An image comparing means for comparing the detected image and the reference image, an illuminating means for illuminating the object from outside the numerical aperture of the objective lens, and a spatial filter at a position conjugate with the pupil position of the objective lens are provided. 2. A pattern inspection apparatus comprising: a pupil field-of-view image detection means for converting scattered light of the above into an image by photoelectric conversion. 2. The pattern inspection apparatus according to claim 1, wherein a pupil image detecting means for detecting a pupil image via a lens which forms an image at a pupil position of the objective lens, and information detection for detecting information of the pupil image.
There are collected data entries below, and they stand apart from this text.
import Summits.BirchSwinnertonDyer.Rank1Residual.ManinAdditive.PlusIndexLaws
import Summits.BirchSwinnertonDyer.Rank1Residual.ManinAdditive.Gamma1LatticeBalancedCuspDifferencesPrime
import Summits.BirchSwinnertonDyer.Rank1Residual.ManinAdditive.KatoCurvePlusDefectLevers
import Literature.NumberTheory.EllipticCurves.SkinnerUrban2014.PAdicUnitPeriodRatioAnyPrimeProofs
import Literature.NumberTheory.EllipticCurves.PAdicLFunctionTameIntegralityAtTwoSharedPrimesProofs
import Literature.NumberTheory.EllipticCurves.PAdicLFunctionIntegralityProofs
import Literature.NumberTheory.EllipticCurves.PAdicLFunctionDistributionProofs
import Literature.NumberTheory.EllipticCurves.PAdicLFunctionProofs
import Literature.NumberTheory.EllipticCurves.ModularSymbolsProofs
import Literature.NumberTheory.EllipticCurves.ModularFormsGamma0Genus
import Literature.NumberTheory.EllipticCurves.ManinConstantGamma1ModularDegree
import Mathlib.NumberTheory.DirichletCharacter.Orthogonality
import Literature.RingTheory.ZeroDimensional.IntegralShapeLemma
import HarnessLib
import HarnessLib.Audit.Tags

/-!
# Plus coordinates, cusp values and the FOURIER UNIT LEMMA for twisted symbol sums (es g22 THEOREM 87♭ machinery)

Cell `bsd-f2-manin` (D-0131 (3) frontier: the Manin constant at additive primes), lens es (Euler systems / explicit
reciprocity), planner es g22 MEMO-es §36.5/§36.12/§36.13; landed by the cell typer g14 (T-es-29 (c′)(g), 2026-08-28)
VERBATIM from HOME/es/Sketch-es-g22-thm87.lean sha16 793791e5e4546a7e: its `section Helpers` (file lines 51–166), the
three prime-conductor character lemmas of `section Main` (lines 170–190) and the generic part of §U (`cuspValue_natCast`,
`exists_unitTwist_of_fourier`, lines 459–538); namespace `BsdF2ManinEsG22T` ↦ `…ManinAdditive.KatoCurve`.  EVERYTHING
HERE IS A SORRY-FREE THEOREM (no law, no fact): plus coordinates `z + z̄ ∈ ℤ·Ω⁺_f` of periods, cusp values
`{∞, x/ℓ}` on `ZMod ℓ`, the orthogonality identity `Σ_χ χ(a⁻¹)·S_χ = φ(ℓ)·{∞, a/ℓ}`, integrality of character values,
`ℤ̄ ∩ ℚ = ℤ` (the tree's `Literature.RingTheory.ZeroDimensional.exists_int_of_isIntegral_ratCast`, reused), and the **FOURIER UNIT LEMMA** `exists_unitTwist_of_fourier`: at a conductor `ℓ` with `3 ∤ φ(ℓ)`, an
integral combination of character values supported on a class `P` resolving `φ(ℓ)·j·Ω⁺ = Σ_χ c(χ)·S_χ` with `3 ∤ j`
yields some `χ ∈ P` with `s·S_χ/(3Ω⁺) ∉ ℤ̄` for all `s ⊥ 3` — the number-field-free heart of THEOREM 87♭ (`s = ∏ s_χ`
trick).  NOT LANDED from the same sketch (DEDUP): `exists_prime_tameUnitTwist` / `tameUnitTwistOfPlusIndexPrimeToThree_holds`
/ `oddTameUnitTwist_of_four_dvd` — E-es-87♭ and E-es-87♭⁺|₄ are already tree theorems by prover p3
(`Summit.BirchSwinnertonDyer.BirchSwinnertonDyer.Theorems.ManinLocalTwoThree.tameUnitTwistOfPlusIndexPrimeToThree`,
`…oddTameUnitTwistOfPlusIndexPrimeToThree_of_four_dvd`, p664349/p663781).  Consumer: `DegeneracyClassUnitTwist.lean`
(THEOREM U♮).  REF1 R-es-44 (§R87: THEOREM 87♭ file v1 61fd9717557842b3 re-elaborated, CONFIRMED; v2 scope pending).
bears_on: stmt-BirchSwinnertonDyer-22968.  BSD is not proved by this; Manin's conjecture is not proved by this.
-/

noncomputable section

open scoped Classical MatrixGroups ModularForm ComplexConjugate

open CongruenceSubgroup Complex Literature.NumberTheory.EllipticCurves
  Literature.NumberTheory.EllipticCurves.ModularForms
open Summit.BirchSwinnertonDyer.Rank1Residual.ManinAdditive.KatoCurve
open Summit.BirchSwinnertonDyer.Rank1Residual.ManinAdditive.Gamma1Lattice

namespace Summit.BirchSwinnertonDyer.Rank1Residual.ManinAdditive.KatoCurve

section Helpers

variable {N : ℕ} [NeZero N] (f : CuspForm (Gamma0 N) 2)

omit [NeZero N] in
/-- Plus coordinates: every period has `z + z̄ ∈ ℤ·Ω⁺_f`. -/
theorem exists_add_conj_eq_int_mul
    (hre : realPeriods f = AddSubgroup.zmultiples (plusPeriod f / 2)) {z : ℂ}
    (hz : z ∈ periodLattice f) : ∃ k : ℤ, z + conj z = (k : ℂ) * (plusPeriod f : ℂ) := by
  have hmem : z.re ∈ realPeriods f := AddSubgroup.mem_map.mpr ⟨z, hz, rfl⟩
  rw [hre, AddSubgroup.mem_zmultiples_iff] at hmem
  obtain ⟨k, hk⟩ := hmem
  refine ⟨k, ?_⟩
  rw [Complex.add_conj]
  have : 2 * z.re = (k : ℝ) * plusPeriod f := by rw [← hk, zsmul_eq_mul]; ring
  rw [this]; push_cast; ring

omit [NeZero N] in
/-- There is a period with plus coordinate exactly `Ω⁺_f`. -/
theorem exists_mem_add_conj_eq
    (hre : realPeriods f = AddSubgroup.zmultiples (plusPeriod f / 2)) :
    ∃ x ∈ periodLattice f, x + conj x = (plusPeriod f : ℂ) := by
  have hmem : plusPeriod f / 2 ∈ realPeriods f := by
    rw [hre]; exact AddSubgroup.mem_zmultiples _
  obtain ⟨x, hx, hxre⟩ := AddSubgroup.mem_map.mp hmem
  refine ⟨x, hx, ?_⟩
  rw [Complex.add_conj]
  have hxre' : x.re = plusPeriod f / 2 := hxre
  rw [hxre']; push_cast; ring

omit [NeZero N] in
/-- If every generator has plus coordinate in `3ℤ·Ω`, so does every element of the closure. -/
theorem add_conj_mem_three_of_closure {S : Set ℂ} {Ω : ℂ}
    (hS : ∀ g ∈ S, ∃ k : ℤ, g + conj g = 3 * (k : ℂ) * Ω) {y : ℂ} (hy : y ∈ AddSubgroup.closure S) :
    ∃ k : ℤ, y + conj y = 3 * (k : ℂ) * Ω := by
  induction hy using AddSubgroup.closure_induction with
  | mem x hx => exact hS x hx
  | zero => exact ⟨0, by simp⟩
  | add x y _ _ hx hy =>
    obtain ⟨k, hk⟩ := hx
    obtain ⟨k', hk'⟩ := hy
    refine ⟨k + k', ?_⟩
    rw [map_add]; push_cast
    linear_combination hk + hk'
  | neg x _ hx =>
    obtain ⟨k, hk⟩ := hx
    refine ⟨-k, ?_⟩
    rw [map_neg]; push_cast
    linear_combination -hk

/-- `{∞, r₁}_f = {∞, r₂}_f` when `r₁ − r₂ ∈ ℤ`. -/
theorem modularSymbol_eq_of_eq_add_int {r₁ r₂ : ℚ} {n : ℤ} (h : r₁ = r₂ + n) :
    modularSymbol f r₁ = modularSymbol f r₂ := by
  rw [h]; exact modularSymbol_add_intCast_holds f r₂ n

/-- The summand `{∞, x.val/ℓ}_f` of the twisted symbol sum. -/
def cuspValue (ℓ : ℕ) (x : ZMod ℓ) : ℂ := modularSymbol f ((x.val : ℚ) / ℓ)

/-- `{∞, b̄.val/ℓ} = {∞, b/ℓ}` for an integer `b`. -/
theorem cuspValue_intCast {ℓ : ℕ} [NeZero ℓ] (b : ℤ) :
    cuspValue f ℓ (b : ZMod ℓ) = modularSymbol f ((b : ℚ) / (ℓ : ℤ)) := by
  unfold cuspValue
  refine modularSymbol_eq_of_eq_add_int f (n := -(b / ℓ)) ?_
  have hℓ : (ℓ : ℚ) ≠ 0 := by exact_mod_cast NeZero.ne ℓ
  have hv : (((b : ZMod ℓ).val : ℤ) : ℚ) = ((b % ℓ : ℤ) : ℚ) := by
    exact_mod_cast ZMod.val_intCast b
  have hmod : ((b % ℓ : ℤ) : ℚ) = (b : ℚ) - (ℓ : ℚ) * ((b / ℓ : ℤ) : ℚ) := by
    rw [Int.emod_def]; push_cast; ring
  have : (((b : ZMod ℓ).val : ℕ) : ℚ) = (((b : ZMod ℓ).val : ℤ) : ℚ) := by push_cast; rfl
  rw [this, hv, hmod]
  push_cast
  field_simp
  ring

/-- `{∞, (−x).val/ℓ} = conj {∞, x.val/ℓ}` for `f` with real coefficients. -/
theorem cuspValue_neg (hreal : ∀ n, (cuspCoeff f n).im = 0) {ℓ : ℕ} [NeZero ℓ] (x : ZMod ℓ) :
    cuspValue f ℓ (-x) = conj (cuspValue f ℓ x) := by
  unfold cuspValue
  rw [← modularSymbol_neg_eq_conj_holds f hreal]
  by_cases hx : x = 0
  · subst hx; simp
  · refine modularSymbol_eq_of_eq_add_int f (n := 1) ?_
    have hℓ : (ℓ : ℚ) ≠ 0 := by exact_mod_cast NeZero.ne ℓ
    rw [ZMod.neg_val, if_neg hx, Nat.cast_sub (ZMod.val_lt x).le]
    push_cast
    field_simp
    ring

omit [NeZero N] in
/-- ORTHOGONALITY: `Σ_χ χ(a⁻¹)·S_χ = φ(ℓ)·{∞, a.val/ℓ}` for a unit `a`. -/
theorem sum_char_inv_mul_twistedSymbolSum {ℓ : ℕ} [NeZero ℓ] {a : ZMod ℓ} (ha : IsUnit a) :
    ∑ χ : DirichletCharacter ℂ ℓ, χ a⁻¹ * twistedSymbolSum f χ
      = (ℓ.totient : ℂ) * cuspValue f ℓ a := by
  unfold twistedSymbolSum cuspValue
  simp_rw [Finset.mul_sum, ← mul_assoc]
  rw [Finset.sum_comm]
  simp_rw [← Finset.sum_mul, DirichletCharacter.sum_char_inv_mul_char_eq ℂ ha]
  simp [Finset.sum_ite_eq]

/-- Values of a Dirichlet character are algebraic integers. -/
theorem isIntegral_apply {ℓ : ℕ} [NeZero ℓ] (χ : DirichletCharacter ℂ ℓ) (x : ZMod ℓ) :
    IsIntegral ℤ (χ x) := by
  by_cases hx : IsUnit x
  · refine IsIntegral.of_pow (orderOf_pos χ) ?_
    rw [← MulChar.pow_apply' χ (orderOf_pos χ).ne', pow_orderOf_eq_one, MulChar.one_apply hx]
    exact isIntegral_one
  · rw [χ.map_nonunit hx]; exact isIntegral_zero

-- `exists_int_of_isIntegral_ratCast` (ℤ̄ ∩ ℚ = ℤ) of the es sketch is the tree's
-- `Literature.RingTheory.ZeroDimensional.exists_int_of_isIntegral_ratCast` (IntegralShapeLemma.lean); reused, not restated.

end Helpers

section PrimeConductor


/-- For a Dirichlet character mod a prime `ℓ`: `χ ≠ 1` is primitive. -/
theorem isPrimitive_of_ne_one_prime {ℓ : ℕ} [NeZero ℓ] (hℓ : ℓ.Prime) {χ : DirichletCharacter ℂ ℓ}
    (hχ : χ ≠ 1) : χ.IsPrimitive := by
  rcases (Nat.dvd_prime hℓ).mp (DirichletCharacter.conductor_dvd_level χ) with h | h
  · exact absurd (DirichletCharacter.eq_one_iff_conductor_eq_one.mpr h) hχ
  · exact h

/-- For a Dirichlet character mod a prime `ℓ`: `orderOf χ ∣ ℓ − 1`. -/
theorem orderOf_dvd_sub_one_prime {ℓ : ℕ} [NeZero ℓ] (hℓ : ℓ.Prime) (χ : DirichletCharacter ℂ ℓ) :
    orderOf χ ∣ ℓ - 1 := by
  have h := orderOf_dvd_card (x := χ)
  rwa [← Nat.card_eq_fintype_card, DirichletCharacter.card_eq_totient_of_hasEnoughRootsOfUnity ℂ ℓ,
    Nat.totient_prime hℓ] at h

/-- A character that is not even is odd (values in `ℂ`). -/
theorem apply_neg_one_eq_neg_one_of_not_even {ℓ : ℕ} [NeZero ℓ] {χ : DirichletCharacter ℂ ℓ}
    (h : ¬ χ.Even) : χ (-1) = -1 := by
  have hsq : χ (-1) * χ (-1) = 1 := by rw [← map_mul]; simp
  rcases mul_self_eq_one_iff.mp hsq with h1 | h1
  · exact absurd h1 h
  · exact h1

end PrimeConductor

section Fourier

variable {N : ℕ} (f : CuspForm (Gamma0 N) 2)

/-- `{∞, b̄.val/ℓ} = {∞, b/ℓ}` for a natural number `b`. -/
theorem cuspValue_natCast [NeZero N] {ℓ : ℕ} [NeZero ℓ] (b : ℕ) :
    cuspValue f ℓ (b : ZMod ℓ) = modularSymbol f ((b : ℚ) / ℓ) := by
  have h := cuspValue_intCast f (ℓ := ℓ) (b : ℤ)
  push_cast at h
  exact h

/-- **FOURIER UNIT LEMMA (generic form of the heart of THEOREM 87♭).**  At a prime-power-free conductor `ℓ` with
`3 ∤ φ(ℓ)`: if an integral combination `c` of character values, vanishing off the class `P`, resolves
`φ(ℓ)·j·Ω⁺ = Σ_χ c(χ)·S_χ` with `3 ∤ j`, then some `χ ∈ P` has `s·S_χ/(3Ω⁺) ∉ ℤ̄` for every `s ⊥ 3`. -/
theorem exists_unitTwist_of_fourier [NeZero N] {ℓ : ℕ} [NeZero ℓ] (h3tot : ¬ (3 : ℤ) ∣ (ℓ.totient : ℤ))
    (hΩC : (plusPeriod f : ℂ) ≠ 0) (P : DirichletCharacter ℂ ℓ → Prop) (c : DirichletCharacter ℂ ℓ → ℂ)
    (hcI : ∀ χ, P χ → IsIntegral ℤ (c χ)) (hc0 : ∀ χ, ¬ P χ → c χ = 0) {j : ℤ} (hj3 : ¬ (3 : ℤ) ∣ j)
    (hE : (ℓ.totient : ℂ) * ((j : ℂ) * (plusPeriod f : ℂ))
      = ∑ χ : DirichletCharacter ℂ ℓ, c χ * twistedSymbolSum f χ) :
    ∃ χ : DirichletCharacter ℂ ℓ, P χ ∧
      ∀ s : ℕ, ¬ 3 ∣ s → ¬ IsIntegral ℤ ((s : ℂ) * (twistedSymbolSum f χ / (plusPeriod f : ℂ)) / 3) := by
  classical
  by_contra hnone
  push Not at hnone
  choose! sf hsf3 hsfint using hnone
  set sfun : DirichletCharacter ℂ ℓ → ℕ := fun χ => if P χ then sf χ else 1 with hsfun
  have hsfun3 : ∀ χ, ¬ 3 ∣ sfun χ := by
    intro χ
    show ¬ 3 ∣ (if P χ then sf χ else 1)
    by_cases h : P χ
    · rw [if_pos h]; exact hsf3 χ h
    · rw [if_neg h]; decide
  set s : ℕ := ∏ χ, sfun χ with hsdef
  have hs3 : ¬ 3 ∣ s := by
    rw [hsdef]
    intro h
    obtain ⟨χ, -, hχ⟩ := (Prime.dvd_finsetProd_iff Nat.prime_three.prime _).mp h
    exact hsfun3 χ hχ
  have hint : ∀ χ : DirichletCharacter ℂ ℓ, P χ →
      IsIntegral ℤ ((s : ℂ) * (twistedSymbolSum f χ / (plusPeriod f : ℂ)) / 3) := by
    intro χ hP
    have hsplit : s = sfun χ * ∏ χ' ∈ Finset.univ.erase χ, sfun χ' := by
      rw [hsdef, ← Finset.mul_prod_erase _ _ (Finset.mem_univ χ)]
    have hsfχ : sfun χ = sf χ := by
      show (if P χ then sf χ else 1) = sf χ
      rw [if_pos hP]
    rw [hsplit]
    push_cast
    have : ((sf χ : ℂ) * ∏ χ' ∈ Finset.univ.erase χ, (sfun χ' : ℂ)) *
        (twistedSymbolSum f χ / (plusPeriod f : ℂ)) / 3
        = (∏ χ' ∈ Finset.univ.erase χ, (sfun χ' : ℂ)) *
          ((sf χ : ℂ) * (twistedSymbolSum f χ / (plusPeriod f : ℂ)) / 3) := by ring
    rw [hsfχ, this]
    refine IsIntegral.mul ?_ (hsfint χ hP)
    refine IsIntegral.prod _ (fun χ' _ => ?_)
    exact_mod_cast isIntegral_algebraMap (R := ℤ) (A := ℂ) (x := (sfun χ' : ℤ))
  have hq : (((((ℓ.totient : ℤ) * j * s : ℤ) : ℚ) / 3 : ℚ) : ℂ)
      = ∑ χ : DirichletCharacter ℂ ℓ, c χ * ((s : ℂ) * (twistedSymbolSum f χ / (plusPeriod f : ℂ)) / 3) := by
    have : ∑ χ : DirichletCharacter ℂ ℓ, c χ * ((s : ℂ) * (twistedSymbolSum f χ / (plusPeriod f : ℂ)) / 3)
        = (∑ χ : DirichletCharacter ℂ ℓ, c χ * twistedSymbolSum f χ) * ((s : ℂ) / (3 * (plusPeriod f : ℂ))) := by
      rw [Finset.sum_mul]
      refine Finset.sum_congr rfl (fun χ _ => ?_)
      field_simp
    rw [this, ← hE]
    push_cast
    field_simp
  have hI : IsIntegral ℤ (((((ℓ.totient : ℤ) * j * s : ℤ) : ℚ) / 3 : ℚ) : ℂ) := by
    rw [hq]
    refine IsIntegral.sum _ (fun χ _ => ?_)
    by_cases hP : P χ
    · exact (hcI χ hP).mul (hint χ hP)
    · rw [hc0 χ hP, zero_mul]; exact isIntegral_zero
  obtain ⟨y, hy⟩ := Literature.RingTheory.ZeroDimensional.exists_int_of_isIntegral_ratCast hI
  have h3 : (3 : ℤ) ∣ (ℓ.totient : ℤ) * j * s := by
    refine ⟨y, ?_⟩
    have : ((y : ℚ)) * 3 = (((ℓ.totient : ℤ) * j * s : ℤ) : ℚ) := by rw [hy]; field_simp
    exact_mod_cast (by linarith : (((ℓ.totient : ℤ) * j * s : ℤ) : ℚ) = 3 * y)
  rcases Int.prime_three.dvd_mul.mp h3 with h | h
  · rcases Int.prime_three.dvd_mul.mp h with h' | h'
    · exact h3tot h'
    · exact hj3 h'
  · exact hs3 (Int.natCast_dvd_natCast.mp h)

end Fourier

end Summit.BirchSwinnertonDyer.Rank1Residual.ManinAdditive.KatoCurve

end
And a spatial filter control unit that controls a spatial filter using the detected information. 3. The pattern inspection apparatus according to claim 2, wherein the information detecting means is configured to detect either or both of distribution and intensity of diffraction from the pattern. 4. The pattern inspection device according to claim 3, wherein the spatial filter filters the diffracted light by the intensity of the detected diffracted light. 5. The pattern inspection apparatus according to claim 1, wherein a polarizing plate is used for the spatial filter. 6. The pattern inspection apparatus according to claim 1, wherein the spatial filter is configured by combining at least one of the polarizing plate and the spatial filter according to claim 4. 7. The pattern inspection apparatus according to claim 1, wherein a wavelength used for the detected image and a wavelength used for the dark field image are different. 8. A pattern inspection method characterized by automatically discriminating a defect by comparing at least two images obtained by image detecting means using different optical means. 9. The optical means of claim 8 is a bright field illumination detector,
A pattern inspection method characterized by dark-field illumination detection. 10. A pattern inspection method, wherein the optical means according to claim 8 uses light having different wavelengths. 11. A pattern inspection method, wherein the optical means of claim 8 is a bright-field illumination detection and a dark-field illumination detection, and lights of different wavelengths are used. 12. Illumination means for illuminating a target field of view substantially uniformly through an objective lens, image detection means for converting reflected light from the target object into an image by photoelectric conversion, and the detected image. The image comparing means with the reference image, the illuminating means for illuminating the object from outside the numerical aperture of the objective lens, the image detecting means by photoelectric conversion of the scattered light from the object, and the type of the defect from these two images. A pattern inspection apparatus comprising means for automatically classifying patterns.